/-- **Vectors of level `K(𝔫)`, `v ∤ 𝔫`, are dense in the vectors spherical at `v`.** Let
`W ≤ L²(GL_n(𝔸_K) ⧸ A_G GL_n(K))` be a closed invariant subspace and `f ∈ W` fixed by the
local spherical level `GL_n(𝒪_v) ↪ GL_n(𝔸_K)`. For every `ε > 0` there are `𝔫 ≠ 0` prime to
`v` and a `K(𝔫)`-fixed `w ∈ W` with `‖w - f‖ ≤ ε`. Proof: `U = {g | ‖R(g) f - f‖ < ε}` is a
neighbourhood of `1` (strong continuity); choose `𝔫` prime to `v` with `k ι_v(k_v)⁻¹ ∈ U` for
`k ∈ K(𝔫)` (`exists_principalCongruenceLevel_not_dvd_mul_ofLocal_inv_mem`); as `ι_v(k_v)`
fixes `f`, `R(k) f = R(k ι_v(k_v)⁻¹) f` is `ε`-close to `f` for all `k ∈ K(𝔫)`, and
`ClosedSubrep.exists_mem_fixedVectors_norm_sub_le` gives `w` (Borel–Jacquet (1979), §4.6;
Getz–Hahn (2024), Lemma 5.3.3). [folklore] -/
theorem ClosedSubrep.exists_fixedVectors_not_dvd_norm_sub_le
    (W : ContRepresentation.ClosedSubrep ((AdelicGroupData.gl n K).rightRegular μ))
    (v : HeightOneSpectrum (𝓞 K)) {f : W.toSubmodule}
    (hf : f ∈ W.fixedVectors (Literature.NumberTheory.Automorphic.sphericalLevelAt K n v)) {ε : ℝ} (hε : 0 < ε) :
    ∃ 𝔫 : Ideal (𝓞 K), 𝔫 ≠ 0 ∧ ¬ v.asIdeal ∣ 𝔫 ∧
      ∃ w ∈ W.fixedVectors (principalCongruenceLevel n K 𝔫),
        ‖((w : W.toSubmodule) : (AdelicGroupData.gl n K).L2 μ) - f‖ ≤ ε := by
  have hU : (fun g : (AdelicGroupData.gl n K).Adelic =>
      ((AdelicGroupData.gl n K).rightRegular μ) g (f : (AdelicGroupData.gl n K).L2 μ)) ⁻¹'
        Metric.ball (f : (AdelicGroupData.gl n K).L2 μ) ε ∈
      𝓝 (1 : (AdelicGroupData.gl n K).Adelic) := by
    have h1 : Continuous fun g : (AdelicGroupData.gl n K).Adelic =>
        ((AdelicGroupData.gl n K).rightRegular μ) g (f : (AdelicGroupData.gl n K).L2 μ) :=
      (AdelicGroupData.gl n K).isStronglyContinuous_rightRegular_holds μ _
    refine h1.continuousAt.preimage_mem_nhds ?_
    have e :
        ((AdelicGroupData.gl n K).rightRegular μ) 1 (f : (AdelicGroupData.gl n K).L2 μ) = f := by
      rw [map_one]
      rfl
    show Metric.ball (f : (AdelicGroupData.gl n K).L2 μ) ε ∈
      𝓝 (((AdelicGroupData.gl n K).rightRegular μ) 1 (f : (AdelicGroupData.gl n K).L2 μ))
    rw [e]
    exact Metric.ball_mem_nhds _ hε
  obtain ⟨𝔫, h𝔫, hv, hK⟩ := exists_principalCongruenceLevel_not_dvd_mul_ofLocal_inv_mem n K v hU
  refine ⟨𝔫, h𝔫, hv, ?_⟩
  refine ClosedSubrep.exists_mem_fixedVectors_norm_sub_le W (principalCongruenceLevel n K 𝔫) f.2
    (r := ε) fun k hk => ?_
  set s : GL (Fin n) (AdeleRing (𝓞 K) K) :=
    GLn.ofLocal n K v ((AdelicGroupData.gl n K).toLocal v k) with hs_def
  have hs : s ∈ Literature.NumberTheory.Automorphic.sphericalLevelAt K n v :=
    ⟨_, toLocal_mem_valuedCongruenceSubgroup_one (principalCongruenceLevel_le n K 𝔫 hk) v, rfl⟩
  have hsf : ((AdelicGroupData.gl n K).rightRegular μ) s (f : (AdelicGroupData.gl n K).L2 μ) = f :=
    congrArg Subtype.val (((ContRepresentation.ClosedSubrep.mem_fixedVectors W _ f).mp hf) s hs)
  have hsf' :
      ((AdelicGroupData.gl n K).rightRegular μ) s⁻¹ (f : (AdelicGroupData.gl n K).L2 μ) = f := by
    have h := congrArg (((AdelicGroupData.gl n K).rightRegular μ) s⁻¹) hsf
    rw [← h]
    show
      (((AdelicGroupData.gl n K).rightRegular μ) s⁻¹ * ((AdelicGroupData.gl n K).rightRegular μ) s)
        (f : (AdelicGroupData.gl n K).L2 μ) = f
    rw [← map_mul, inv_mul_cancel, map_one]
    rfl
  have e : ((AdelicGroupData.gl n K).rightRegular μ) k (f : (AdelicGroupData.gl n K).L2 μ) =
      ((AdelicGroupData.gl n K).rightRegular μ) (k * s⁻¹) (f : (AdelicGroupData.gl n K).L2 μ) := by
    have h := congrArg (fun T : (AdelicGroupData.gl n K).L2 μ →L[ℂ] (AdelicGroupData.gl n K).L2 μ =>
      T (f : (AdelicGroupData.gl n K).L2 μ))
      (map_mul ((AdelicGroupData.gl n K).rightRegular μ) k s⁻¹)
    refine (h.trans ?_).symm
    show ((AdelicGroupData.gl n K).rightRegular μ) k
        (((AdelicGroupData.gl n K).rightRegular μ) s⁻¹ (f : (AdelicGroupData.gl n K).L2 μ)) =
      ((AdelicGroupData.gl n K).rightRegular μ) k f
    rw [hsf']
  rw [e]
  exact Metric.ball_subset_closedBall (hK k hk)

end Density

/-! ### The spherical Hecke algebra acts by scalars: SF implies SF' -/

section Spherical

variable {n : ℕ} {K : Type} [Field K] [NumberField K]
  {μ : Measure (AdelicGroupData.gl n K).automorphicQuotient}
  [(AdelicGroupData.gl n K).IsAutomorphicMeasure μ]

+-------+

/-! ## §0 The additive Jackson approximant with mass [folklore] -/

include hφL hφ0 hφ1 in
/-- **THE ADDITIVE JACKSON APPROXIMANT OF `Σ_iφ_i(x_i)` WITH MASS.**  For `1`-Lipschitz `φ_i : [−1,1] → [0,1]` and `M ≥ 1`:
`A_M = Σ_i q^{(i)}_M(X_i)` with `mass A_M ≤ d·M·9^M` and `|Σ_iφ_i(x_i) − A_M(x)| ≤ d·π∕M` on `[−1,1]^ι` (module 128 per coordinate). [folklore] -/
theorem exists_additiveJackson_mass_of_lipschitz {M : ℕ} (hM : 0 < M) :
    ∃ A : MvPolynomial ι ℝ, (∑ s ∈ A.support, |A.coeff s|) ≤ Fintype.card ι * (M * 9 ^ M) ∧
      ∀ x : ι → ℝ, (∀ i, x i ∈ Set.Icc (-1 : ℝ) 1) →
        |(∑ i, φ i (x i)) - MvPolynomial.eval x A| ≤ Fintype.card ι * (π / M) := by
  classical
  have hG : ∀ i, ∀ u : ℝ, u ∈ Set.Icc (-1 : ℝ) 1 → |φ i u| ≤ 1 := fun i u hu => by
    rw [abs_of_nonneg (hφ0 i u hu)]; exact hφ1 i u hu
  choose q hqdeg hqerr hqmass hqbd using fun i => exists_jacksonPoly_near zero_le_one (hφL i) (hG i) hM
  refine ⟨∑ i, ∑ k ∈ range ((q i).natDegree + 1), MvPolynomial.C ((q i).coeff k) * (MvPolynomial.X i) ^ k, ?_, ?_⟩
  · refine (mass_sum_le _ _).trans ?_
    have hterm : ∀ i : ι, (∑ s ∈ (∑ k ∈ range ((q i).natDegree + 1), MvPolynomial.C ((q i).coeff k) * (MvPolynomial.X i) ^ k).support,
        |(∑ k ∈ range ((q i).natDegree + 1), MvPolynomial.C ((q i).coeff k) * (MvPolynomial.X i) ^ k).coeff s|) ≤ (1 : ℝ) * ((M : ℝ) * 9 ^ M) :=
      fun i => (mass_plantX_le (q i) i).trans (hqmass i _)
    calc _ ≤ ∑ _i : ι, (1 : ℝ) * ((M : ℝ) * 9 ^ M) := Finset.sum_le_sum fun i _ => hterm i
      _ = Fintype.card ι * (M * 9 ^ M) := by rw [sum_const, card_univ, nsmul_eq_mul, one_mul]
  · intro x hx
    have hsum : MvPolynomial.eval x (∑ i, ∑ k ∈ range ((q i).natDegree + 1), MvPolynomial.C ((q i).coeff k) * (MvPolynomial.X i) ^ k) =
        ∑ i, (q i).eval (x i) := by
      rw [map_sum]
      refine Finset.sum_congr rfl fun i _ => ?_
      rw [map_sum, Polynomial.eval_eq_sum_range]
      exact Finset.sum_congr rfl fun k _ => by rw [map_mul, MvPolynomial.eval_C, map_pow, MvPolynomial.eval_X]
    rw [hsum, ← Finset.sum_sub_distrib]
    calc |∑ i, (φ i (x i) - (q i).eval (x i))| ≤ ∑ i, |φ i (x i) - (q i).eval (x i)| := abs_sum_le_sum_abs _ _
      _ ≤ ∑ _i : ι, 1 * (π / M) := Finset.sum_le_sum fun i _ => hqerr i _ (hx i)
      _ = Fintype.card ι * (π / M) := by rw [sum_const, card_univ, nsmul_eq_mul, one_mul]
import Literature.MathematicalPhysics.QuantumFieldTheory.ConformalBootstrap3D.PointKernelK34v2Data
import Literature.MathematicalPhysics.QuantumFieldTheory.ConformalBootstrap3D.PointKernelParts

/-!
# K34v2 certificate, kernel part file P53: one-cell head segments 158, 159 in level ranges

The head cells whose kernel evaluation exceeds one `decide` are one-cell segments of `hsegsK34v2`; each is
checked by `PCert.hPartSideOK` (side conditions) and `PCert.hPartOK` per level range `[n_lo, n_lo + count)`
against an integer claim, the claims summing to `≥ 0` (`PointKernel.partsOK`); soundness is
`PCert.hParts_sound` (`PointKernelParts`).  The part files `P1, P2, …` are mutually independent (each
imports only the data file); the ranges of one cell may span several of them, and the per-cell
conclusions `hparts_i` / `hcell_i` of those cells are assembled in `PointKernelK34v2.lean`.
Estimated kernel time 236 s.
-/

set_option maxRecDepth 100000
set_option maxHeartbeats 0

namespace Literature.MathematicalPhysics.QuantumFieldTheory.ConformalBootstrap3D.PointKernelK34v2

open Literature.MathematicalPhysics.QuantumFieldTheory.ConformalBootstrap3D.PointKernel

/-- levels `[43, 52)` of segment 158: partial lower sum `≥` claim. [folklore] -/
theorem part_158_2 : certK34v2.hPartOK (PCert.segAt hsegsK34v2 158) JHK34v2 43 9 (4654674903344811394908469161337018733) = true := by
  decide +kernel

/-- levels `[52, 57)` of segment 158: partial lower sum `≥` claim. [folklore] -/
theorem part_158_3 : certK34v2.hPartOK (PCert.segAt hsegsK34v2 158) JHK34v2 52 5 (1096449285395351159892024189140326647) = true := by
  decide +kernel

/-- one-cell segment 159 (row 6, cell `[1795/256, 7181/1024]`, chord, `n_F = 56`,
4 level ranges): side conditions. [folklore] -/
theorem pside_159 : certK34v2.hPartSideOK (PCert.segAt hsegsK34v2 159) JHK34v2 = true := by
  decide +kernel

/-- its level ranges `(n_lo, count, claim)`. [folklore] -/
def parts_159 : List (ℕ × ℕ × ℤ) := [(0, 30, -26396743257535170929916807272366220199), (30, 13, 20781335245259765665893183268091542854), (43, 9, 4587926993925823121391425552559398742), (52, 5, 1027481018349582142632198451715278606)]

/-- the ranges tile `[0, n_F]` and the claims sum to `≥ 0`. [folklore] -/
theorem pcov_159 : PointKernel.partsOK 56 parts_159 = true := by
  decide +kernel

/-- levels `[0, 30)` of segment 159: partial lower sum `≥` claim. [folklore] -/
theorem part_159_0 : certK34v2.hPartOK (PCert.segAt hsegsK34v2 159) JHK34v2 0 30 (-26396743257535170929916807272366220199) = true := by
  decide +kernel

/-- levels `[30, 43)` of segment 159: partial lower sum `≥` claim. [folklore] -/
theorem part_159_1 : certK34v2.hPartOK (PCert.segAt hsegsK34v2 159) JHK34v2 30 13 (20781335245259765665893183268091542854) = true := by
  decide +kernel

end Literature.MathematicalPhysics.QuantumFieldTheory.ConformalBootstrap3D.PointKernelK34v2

+-------+

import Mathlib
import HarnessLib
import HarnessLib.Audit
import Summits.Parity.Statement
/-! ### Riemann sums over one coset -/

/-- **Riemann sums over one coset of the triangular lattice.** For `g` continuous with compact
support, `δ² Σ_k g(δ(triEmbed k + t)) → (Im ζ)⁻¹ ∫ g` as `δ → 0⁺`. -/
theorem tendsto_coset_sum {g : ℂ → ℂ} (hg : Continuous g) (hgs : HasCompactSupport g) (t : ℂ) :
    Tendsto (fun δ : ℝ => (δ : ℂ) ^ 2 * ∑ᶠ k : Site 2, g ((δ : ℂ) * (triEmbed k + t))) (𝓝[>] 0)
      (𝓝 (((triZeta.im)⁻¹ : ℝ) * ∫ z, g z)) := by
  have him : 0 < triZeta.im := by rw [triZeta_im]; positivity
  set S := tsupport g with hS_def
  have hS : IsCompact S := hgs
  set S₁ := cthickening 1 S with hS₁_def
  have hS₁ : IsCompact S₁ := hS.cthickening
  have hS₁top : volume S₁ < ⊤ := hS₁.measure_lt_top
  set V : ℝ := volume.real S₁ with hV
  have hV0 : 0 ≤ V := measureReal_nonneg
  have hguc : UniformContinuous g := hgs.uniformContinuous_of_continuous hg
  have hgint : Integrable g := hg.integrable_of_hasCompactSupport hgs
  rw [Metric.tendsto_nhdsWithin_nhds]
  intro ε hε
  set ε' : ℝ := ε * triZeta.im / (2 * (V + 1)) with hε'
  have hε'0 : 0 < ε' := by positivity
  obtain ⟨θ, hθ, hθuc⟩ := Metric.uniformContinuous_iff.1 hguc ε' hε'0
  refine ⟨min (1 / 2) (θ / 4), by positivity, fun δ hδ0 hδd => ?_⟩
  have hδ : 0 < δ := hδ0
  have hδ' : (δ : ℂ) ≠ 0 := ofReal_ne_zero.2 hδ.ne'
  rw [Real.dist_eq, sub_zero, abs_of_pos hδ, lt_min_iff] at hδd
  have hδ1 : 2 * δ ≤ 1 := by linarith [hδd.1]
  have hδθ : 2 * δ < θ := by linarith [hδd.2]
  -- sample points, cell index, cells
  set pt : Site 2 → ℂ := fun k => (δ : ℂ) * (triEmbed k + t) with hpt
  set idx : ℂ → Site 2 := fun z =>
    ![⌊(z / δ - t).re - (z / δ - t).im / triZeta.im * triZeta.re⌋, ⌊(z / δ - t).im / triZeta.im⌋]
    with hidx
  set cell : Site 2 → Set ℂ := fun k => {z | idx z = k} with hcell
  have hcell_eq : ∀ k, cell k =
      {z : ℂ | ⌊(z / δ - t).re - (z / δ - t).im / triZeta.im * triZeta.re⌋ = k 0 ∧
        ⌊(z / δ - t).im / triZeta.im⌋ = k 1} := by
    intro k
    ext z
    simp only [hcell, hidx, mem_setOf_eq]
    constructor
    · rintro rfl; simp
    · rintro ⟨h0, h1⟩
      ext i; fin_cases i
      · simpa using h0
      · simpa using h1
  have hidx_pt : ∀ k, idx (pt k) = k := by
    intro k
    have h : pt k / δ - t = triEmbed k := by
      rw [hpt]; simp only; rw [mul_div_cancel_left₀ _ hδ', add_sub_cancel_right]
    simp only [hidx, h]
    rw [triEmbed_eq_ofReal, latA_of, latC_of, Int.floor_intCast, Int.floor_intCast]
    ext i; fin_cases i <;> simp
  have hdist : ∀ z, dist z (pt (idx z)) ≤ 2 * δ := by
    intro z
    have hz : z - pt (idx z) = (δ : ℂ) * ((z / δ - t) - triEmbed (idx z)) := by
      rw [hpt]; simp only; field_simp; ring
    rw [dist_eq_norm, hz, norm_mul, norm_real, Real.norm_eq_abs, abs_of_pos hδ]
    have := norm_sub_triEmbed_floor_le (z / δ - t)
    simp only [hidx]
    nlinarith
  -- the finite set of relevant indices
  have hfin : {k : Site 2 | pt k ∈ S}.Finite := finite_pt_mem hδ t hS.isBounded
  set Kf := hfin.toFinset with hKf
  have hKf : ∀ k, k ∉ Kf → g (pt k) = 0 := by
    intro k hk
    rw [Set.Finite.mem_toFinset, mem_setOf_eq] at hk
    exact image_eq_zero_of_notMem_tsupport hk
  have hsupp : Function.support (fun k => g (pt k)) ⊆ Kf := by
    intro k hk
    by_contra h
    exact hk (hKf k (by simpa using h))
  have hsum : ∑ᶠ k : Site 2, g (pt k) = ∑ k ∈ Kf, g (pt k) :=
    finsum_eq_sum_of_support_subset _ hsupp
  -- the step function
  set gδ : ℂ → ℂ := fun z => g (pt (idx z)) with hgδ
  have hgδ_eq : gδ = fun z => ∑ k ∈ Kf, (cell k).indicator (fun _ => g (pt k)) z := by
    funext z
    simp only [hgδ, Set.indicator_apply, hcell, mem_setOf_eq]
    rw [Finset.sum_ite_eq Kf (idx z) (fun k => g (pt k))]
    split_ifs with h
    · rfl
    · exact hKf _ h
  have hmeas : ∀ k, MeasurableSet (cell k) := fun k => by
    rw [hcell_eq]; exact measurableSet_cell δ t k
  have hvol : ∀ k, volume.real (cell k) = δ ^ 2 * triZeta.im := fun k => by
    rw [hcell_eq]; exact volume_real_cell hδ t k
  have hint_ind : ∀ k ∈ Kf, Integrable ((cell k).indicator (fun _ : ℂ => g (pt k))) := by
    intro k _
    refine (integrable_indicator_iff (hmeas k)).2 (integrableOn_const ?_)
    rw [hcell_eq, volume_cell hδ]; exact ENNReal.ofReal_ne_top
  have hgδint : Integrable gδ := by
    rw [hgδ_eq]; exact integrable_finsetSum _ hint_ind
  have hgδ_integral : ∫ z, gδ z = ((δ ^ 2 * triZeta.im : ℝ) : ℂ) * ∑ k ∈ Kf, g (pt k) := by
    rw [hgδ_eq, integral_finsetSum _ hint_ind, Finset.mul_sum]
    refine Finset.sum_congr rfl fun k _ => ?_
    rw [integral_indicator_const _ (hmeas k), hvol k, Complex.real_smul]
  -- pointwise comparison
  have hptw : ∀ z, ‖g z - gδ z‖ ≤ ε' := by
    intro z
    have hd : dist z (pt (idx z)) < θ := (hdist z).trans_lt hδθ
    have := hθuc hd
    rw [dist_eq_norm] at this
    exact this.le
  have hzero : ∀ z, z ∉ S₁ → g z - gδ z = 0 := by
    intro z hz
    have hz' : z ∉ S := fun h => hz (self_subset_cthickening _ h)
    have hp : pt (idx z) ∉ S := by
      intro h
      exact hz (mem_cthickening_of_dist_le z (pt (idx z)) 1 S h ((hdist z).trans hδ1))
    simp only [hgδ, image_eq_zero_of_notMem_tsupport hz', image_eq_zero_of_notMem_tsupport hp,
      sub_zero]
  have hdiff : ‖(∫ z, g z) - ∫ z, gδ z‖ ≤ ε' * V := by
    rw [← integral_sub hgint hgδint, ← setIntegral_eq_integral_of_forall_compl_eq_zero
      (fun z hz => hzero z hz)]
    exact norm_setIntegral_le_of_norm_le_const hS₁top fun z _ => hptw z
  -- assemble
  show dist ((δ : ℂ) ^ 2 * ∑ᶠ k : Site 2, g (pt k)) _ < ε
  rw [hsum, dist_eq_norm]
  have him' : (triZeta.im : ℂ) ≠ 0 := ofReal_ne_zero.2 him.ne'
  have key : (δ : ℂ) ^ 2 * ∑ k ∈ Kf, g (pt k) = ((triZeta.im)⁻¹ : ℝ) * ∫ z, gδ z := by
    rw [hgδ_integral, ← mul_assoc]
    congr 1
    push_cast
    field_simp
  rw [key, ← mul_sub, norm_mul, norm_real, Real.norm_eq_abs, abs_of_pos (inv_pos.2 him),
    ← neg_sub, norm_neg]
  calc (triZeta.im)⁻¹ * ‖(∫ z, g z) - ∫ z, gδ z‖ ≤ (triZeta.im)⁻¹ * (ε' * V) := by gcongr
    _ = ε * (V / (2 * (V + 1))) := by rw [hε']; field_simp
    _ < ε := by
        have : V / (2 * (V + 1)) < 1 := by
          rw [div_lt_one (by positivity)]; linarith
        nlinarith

+-------+

TASK TO CARRY OUT ::
Check every line of the records, and copy the ones that hold the word "over".

YOUR SOLUTION ::
/-! ### Riemann sums over one coset -/
/-- **Riemann sums over one coset of the triangular lattice.** For `g` continuous with compact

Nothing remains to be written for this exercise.